Working from the records below, repeat exactly the lines starting at the line that contains "rw [div_mul_div_comm, one_mul, pow_succ, div_le_div_iff₀" and ending at the line that contains "exact sum_inv_norm_add_sq_le hw", inclusive.

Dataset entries
_ _ _ _

/-- The kernel `u ↦ Im 1/(w+u)` is smooth on `ℝ` when `Im w ≠ 0`. [folklore] -/
lemma contDiff_im_one_div_add {w : ℂ} (hy : w.im ≠ 0) {n : WithTop ℕ∞} :
    ContDiff ℝ n (fun u : ℝ ↦ (1 / (w + u)).im) := by
  have hfun : (fun u : ℝ ↦ (1 / (w + u)).im) = fun u ↦ -w.im / ((w.re + u) ^ 2 + w.im ^ 2) :=
    funext fun u ↦ im_one_div_add_ofReal w u
  rw [hfun]
  refine ContDiff.div (by fun_prop) (by fun_prop) fun u ↦ ?_
  have : 0 < w.im ^ 2 := by positivity
  positivity

/-- `(Im 1/(w+u))' = Im (−1/(w+u)²)`. [folklore] -/
lemma deriv_im_one_div_add {w : ℂ} (hy : w.im ≠ 0) :
    deriv (fun u : ℝ ↦ (1 / (w + u)).im) = fun u ↦ (-1 / (w + u) ^ 2).im :=
  funext fun u ↦
    (hasDerivAt_im_comp (hasDerivAt_one_div_add_ofReal (add_ofReal_ne_zero hy u))).deriv

/-- `(Im 1/(w+u))'' = Im (2/(w+u)³)`. [folklore] -/
lemma iteratedDeriv_two_im_one_div_add {w : ℂ} (hy : w.im ≠ 0) :
    iteratedDeriv 2 (fun u : ℝ ↦ (1 / (w + u)).im) = fun u ↦ (2 / (w + u) ^ 3).im := by
  rw [iteratedDeriv_succ, iteratedDeriv_one, deriv_im_one_div_add hy]
  exact funext fun u ↦
    (hasDerivAt_im_comp (hasDerivAt_neg_one_div_sq_add_ofReal (add_ofReal_ne_zero hy u))).deriv

/-- **Trapezoid error on one unit interval** for `g(u) = Im 1/(w+u)`: for `Re w > 0`, `Im w ≠ 0`,
`k ≥ 0`, `|(g(k) + g(k+1))/2 − ∫ₖ^{k+1} g| ≤ 1/(6 ‖w+k‖³)` (`|g''| ≤ 2/‖w+k‖³` on `[k, k+1]` and
Mathlib's `trapezoidal_error_le`). [folklore] -/
lemma abs_trapezoid_im_one_div_le {w : ℂ} (hw : 0 < w.re) (hy : w.im ≠ 0) {k : ℝ} (hk : 0 ≤ k) :
    |((1 / (w + k)).im + (1 / (w + (k + 1 : ℝ))).im) / 2 -
        ∫ u in k..(k + 1), (1 / (w + u)).im| ≤ 1 / (6 * ‖w + k‖ ^ 3) := by
  set g : ℝ → ℝ := fun u ↦ (1 / (w + u)).im with hg
  have hcd : ContDiff ℝ 2 g := contDiff_im_one_div_add hy
  have hpos : 0 < ‖w + k‖ := norm_add_ofReal_pos hw hk
  have hbound : ∀ x, |iteratedDerivWithin 2 g (uIcc k (k + 1)) x| ≤ 2 / ‖w + k‖ ^ 3 := by
    intro x
    rw [uIcc_of_le (by linarith)]
    by_cases hx : x ∈ Icc k (k + 1)
    · rw [iteratedDerivWithin_eq_iteratedDeriv (uniqueDiffOn_Icc (by linarith)) hcd.contDiffAt hx,
        iteratedDeriv_two_im_one_div_add hy]
      have hxk : ‖w + k‖ ≤ ‖w + x‖ := norm_add_ofReal_mono hw hk hx.1
      have hx0 : 0 < ‖w + x‖ := hpos.trans_le hxk
      calc |(2 / (w + x) ^ 3).im| ≤ ‖2 / (w + x) ^ 3‖ := abs_im_le_norm _
        _ = 2 / ‖w + x‖ ^ 3 := by simp [norm_pow]
        _ ≤ 2 / ‖w + k‖ ^ 3 := by
          apply div_le_div_of_nonneg_left (by norm_num) (by positivity)
          exact pow_le_pow_left₀ hpos.le hxk 3
    · rw [iteratedDerivWithin_succ, derivWithin_zero_of_notMem_closure (by rwa [closure_Icc]),
        abs_zero]
      positivity
  have h := trapezoidal_error_le (f := g) (a := k) (b := k + 1)
    (hcd.differentiable (by norm_num)).differentiableOn ?_ hbound (N := 1) one_pos
  · rw [trapezoidal_error, trapezoidal_integral_one] at h
    have e : |k + 1 - k| ^ 3 * (2 / ‖w + k‖ ^ 3) / (12 * (1 : ℕ) ^ 2) = 1 / (6 * ‖w + k‖ ^ 3) := by
      norm_num; ring
    rw [e] at h
    convert h using 2
    simp [hg]
    ring
  · rw [uIcc_of_le (by linarith)]
    have hd : Differentiable ℝ (deriv g) := by
      have := hcd.differentiable_iteratedDeriv 1 (by norm_num)
      rwa [iteratedDeriv_one] at this
    intro x hx
    have heq : EqOn (derivWithin g (Icc k (k + 1))) (deriv g) (Icc k (k + 1)) := fun y hy ↦
      (hcd.differentiable (by norm_num) y).derivWithin (uniqueDiffOn_Icc (by linarith) y hy)
    exact ((hd x).differentiableWithinAt).congr heq (heq hx)

/-! ### `Arg` in the open right half-plane -/

/-- For `Re z > 0`: `Arg z = arctan (Im z / Re z)`. [folklore] -/
theorem arg_eq_arctan_of_re_pos {z : ℂ} (hz : 0 < z.re) : arg z = Real.arctan (z.im / z.re) := by
  have h1 : |arg z| < π / 2 := Complex.abs_arg_lt_pi_div_two_iff.2 (Or.inl hz)
  rw [← Complex.tan_arg]
  exact (Real.arctan_tan (abs_lt.1 h1).1 (abs_lt.1 h1).2).symm

/-- For `Re z > 0`, `Im z > 0`: `Arg z = π/2 − arctan (Re z / Im z)`. [folklore] -/
theorem arg_eq_pi_div_two_sub_arctan {z : ℂ} (hz : 0 < z.re) (hy : 0 < z.im) :
    arg z = π / 2 - Real.arctan (z.re / z.im) := by
  rw [arg_eq_arctan_of_re_pos hz, ← Real.arctan_inv_of_pos (div_pos hz hy), inv_div]

/-! ### The second-order bound for `Im ψ` -/

/-- **Second-order Stirling bound for `Im ψ` on vertical lines.** For `0 < Re w`, `0 < Im w`:
`|Im ψ(w) − Arg w + Im (1/(2w))| ≤ 1/(6|Im w|³) + π/(12 (Im w)²)`.
From Gauss's formula `ψ(w) = lim (log n − Σ_{j≤n} 1/(w+j))`, comparing `Σ_{j≤n} Im 1/(w+j)` with
`∫₀ⁿ Im 1/(w+u) du = −(arctan((Re w+n)/Im w) − arctan(Re w/Im w)) → −Arg w` by the trapezoid rule
on each `[k, k+1]` (`abs_trapezoid_im_one_div_le`), the end-point correction `g(0)/2 = Im 1/(2w)`
being the second Stirling term (cf. the real part,
`Literature.NumberTheory.LFunctions.Complex.abs_re_digamma_sub_log_norm_add_re_le`, and the
first-order two-sided comparison `arg_le_im_digamma`). [folklore] -/
theorem abs_im_digamma_sub_arg_add_im_le {w : ℂ} (hw : 0 < w.re) (hy : 0 < w.im) :
    |(digamma w).im - arg w + (1 / (2 * w)).im| ≤
      1 / (6 * |w.im| ^ 3) + π / (12 * w.im ^ 2) := by
  set g : ℝ → ℝ := fun u ↦ (1 / (w + u)).im with hg
  set B : ℝ := 1 / (6 * |w.im| ^ 3) + π / (12 * w.im ^ 2) with hB
  have hy' : w.im ≠ 0 := hy.ne'
  have hτ : 0 < |w.im| := abs_pos.2 hy'
  -- `g` versus the arctan kernel
  have hgf : ∀ u : ℝ, g u = -(w.im / ((w.re + u) ^ 2 + w.im ^ 2)) := fun u ↦ by
    simp only [hg, im_one_div_add_ofReal, neg_div]
  -- imaginary part of Gauss's formula
  have ha : Tendsto (fun n : ℕ ↦ -∑ j ∈ Finset.range (n + 1), g j) atTop
      (𝓝 (digamma w).im) := by
    have := (continuous_im.tendsto _).comp (tendsto_log_sub_sum_inv_digamma hw)
    refine this.congr fun n ↦ ?_
    simp only [Function.comp_apply, Complex.sub_im, Complex.ofReal_im, Complex.im_sum, g,
      Complex.ofReal_natCast, zero_sub]
  -- the integrals over unit intervals add up to an arctan difference
  have hint_eq : ∀ n : ℕ, ∑ k ∈ Finset.range n, ∫ u in (k : ℕ)..((k + 1 : ℕ) : ℝ), g u =
      -(Real.arctan ((w.re + n) / w.im) - Real.arctan (w.re / w.im)) := by
    intro n
    have hint : ∀ k < n, IntervalIntegrable g volume (k : ℕ) ((k + 1 : ℕ) : ℝ) := fun k _ ↦
      ((contDiff_im_one_div_add (n := 0) hy').continuous).intervalIntegrable _ _
    rw [intervalIntegral.sum_integral_adjacent_intervals hint, Nat.cast_zero]
    have h1 : ∫ u in (0 : ℝ)..(n : ℕ), g u = ∫ u in (0 : ℝ)..(n : ℕ), -(w.im / ((w.re + u) ^ 2 + w.im ^ 2)) :=
      intervalIntegral.integral_congr fun u _ ↦ hgf u
    rw [h1, intervalIntegral.integral_neg, integral_im_kernel hy]
  -- the comparison sequence
  set c : ℕ → ℝ := fun n ↦ (Real.arctan ((w.re + n) / w.im) - Real.arctan (w.re / w.im)) - (g 0 + g n) / 2
    with hc
  have hgn : Tendsto (fun n : ℕ ↦ g n) atTop (𝓝 0) := by
    have hle : ∀ n : ℕ, |g n| ≤ w.im * (1 / (w.re + n) ^ 2) := by
      intro n
      rw [hgf, abs_neg]
      have hpos : 0 < w.re + n := by positivity
      rw [abs_of_nonneg (div_nonneg hy.le (by positivity)), mul_one_div]
      exact div_le_div_of_nonneg_left hy.le (by positivity) (by nlinarith [sq_nonneg w.im])
    have hlim : Tendsto (fun n : ℕ ↦ w.im * (1 / (w.re + n) ^ 2)) atTop (𝓝 (w.im * 0)) := by
      refine Tendsto.const_mul w.im ?_
      refine tendsto_const_nhds.div_atTop ?_
      have h1 : Tendsto (fun n : ℕ ↦ w.re + n) atTop atTop :=
        tendsto_atTop_add_const_left _ _ tendsto_natCast_atTop_atTop
      exact (tendsto_pow_atTop two_ne_zero).comp h1
    rw [mul_zero] at hlim
    exact squeeze_zero_norm (fun n ↦ by simpa [Real.norm_eq_abs] using hle n) hlim
  have hatan : Tendsto (fun n : ℕ ↦ Real.arctan ((w.re + n) / w.im) - Real.arctan (w.re / w.im)) atTop
      (𝓝 (π / 2 - Real.arctan (w.re / w.im))) := by
    refine Tendsto.sub_const ?_ _
    have h1 : Tendsto (fun n : ℕ ↦ (w.re + n) / w.im) atTop atTop :=
      Tendsto.atTop_div_const hy (tendsto_atTop_add_const_left _ _ tendsto_natCast_atTop_atTop)
    exact (Real.tendsto_arctan_atTop.mono_right nhdsWithin_le_nhds).comp h1
  have hcl : Tendsto c atTop (𝓝 ((π / 2 - Real.arctan (w.re / w.im)) - g 0 / 2)) := by
    have h1 := hatan.sub (((tendsto_const_nhds (x := g 0)).add hgn).div_const 2)
    have e : π / 2 - Real.arctan (w.re / w.im) - (g 0 + 0) / 2 = (π / 2 - Real.arctan (w.re / w.im)) - g 0 / 2 := by
      ring
    rw [e] at h1
    exact h1
  -- the key estimate
  have hkey : ∀ n : ℕ, |(-∑ j ∈ Finset.range (n + 1), g j) - c n| ≤ B := by
    intro n
    have hrew : (-∑ j ∈ Finset.range (n + 1), g j) - c n =
        -∑ k ∈ Finset.range n, ((g k + g (k + 1)) / 2 - ∫ u in (k : ℕ)..((k + 1 : ℕ) : ℝ), g u) := by
      rw [Finset.sum_sub_distrib, hint_eq n, sum_range_succ_eq_sum_trapezoid (fun j ↦ g j) n, hc]
      simp only [Nat.cast_add, Nat.cast_one]
      push_cast
      ring
    rw [hrew, abs_neg]
    calc |∑ k ∈ Finset.range n, ((g k + g (k + 1)) / 2 - ∫ u in (k : ℕ)..((k + 1 : ℕ) : ℝ), g u)|
        ≤ ∑ k ∈ Finset.range n, |(g k + g (k + 1)) / 2 - ∫ u in (k : ℕ)..((k + 1 : ℕ) : ℝ), g u| :=
          Finset.abs_sum_le_sum_abs _ _
      _ ≤ ∑ k ∈ Finset.range n, 1 / (6 * ‖w + k‖ ^ 3) := by
          refine Finset.sum_le_sum fun k _ ↦ ?_
          have := abs_trapezoid_im_one_div_le hw hy' (Nat.cast_nonneg k)
          simpa [hg] using this
      _ ≤ ∑ k ∈ Finset.range n, (1 / (6 * |w.im|)) * (1 / ‖w + k‖ ^ 2) := by
          refine Finset.sum_le_sum fun k _ ↦ ?_
          have hk : |w.im| ≤ ‖w + k‖ := by
            have := abs_im_le_norm (w + k)
            simpa using this
          have hpos : 0 < ‖w + k‖ := hτ.trans_le hk
          rw [div_mul_div_comm, one_mul, pow_succ, div_le_div_iff₀ (by positivity) (by positivity)]
          nlinarith [pow_pos hpos 2]
      _ = (1 / (6 * |w.im|)) * ∑ k ∈ Finset.range n, 1 / ‖w + k‖ ^ 2 := by rw [Finset.mul_sum]
      _ ≤ (1 / (6 * |w.im|)) * (1 / ‖w‖ ^ 2 + π / (2 * |w.im|)) := by
          gcongr
          exact sum_inv_norm_add_sq_le hw hy' n
      _ ≤ (1 / (6 * |w.im|)) * (1 / |w.im| ^ 2 + π / (2 * |w.im|)) := by
          gcongr
          exact abs_im_le_norm w
      _ = B := by
          have ht2 : w.im ^ 2 = |w.im| ^ 2 := (sq_abs _).symm
          rw [hB, ht2]
          field_simp
          ring
  -- pass to the limit
  have hlim := (ha.sub hcl).abs
  have hfinal : |(digamma w).im - ((π / 2 - Real.arctan (w.re / w.im)) - g 0 / 2)| ≤ B :=
    le_of_tendsto' hlim hkey
  have hg0 : g 0 / 2 = (1 / (2 * w)).im := by
    simp only [hg, Complex.ofReal_zero, add_zero]
    rw [show (1 : ℂ) / (2 * w) = ((1 / 2 : ℝ) : ℂ) * (1 / w) by push_cast; ring, im_ofReal_mul]
    ring
  have harg : arg w = π / 2 - Real.arctan (w.re / w.im) := arg_eq_pi_div_two_sub_arctan hw hy
  rw [← hg0, harg]
  convert hfinal using 2
  ring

_ _ _ _

Answer space
          rw [div_mul_div_comm, one_mul, pow_succ, div_le_div_iff₀ (by positivity) (by positivity)]
          nlinarith [pow_pos hpos 2]
      _ = (1 / (6 * |w.im|)) * ∑ k ∈ Finset.range n, 1 / ‖w + k‖ ^ 2 := by rw [Finset.mul_sum]
      _ ≤ (1 / (6 * |w.im|)) * (1 / ‖w‖ ^ 2 + π / (2 * |w.im|)) := by
          gcongr
          exact sum_inv_norm_add_sq_le hw hy' n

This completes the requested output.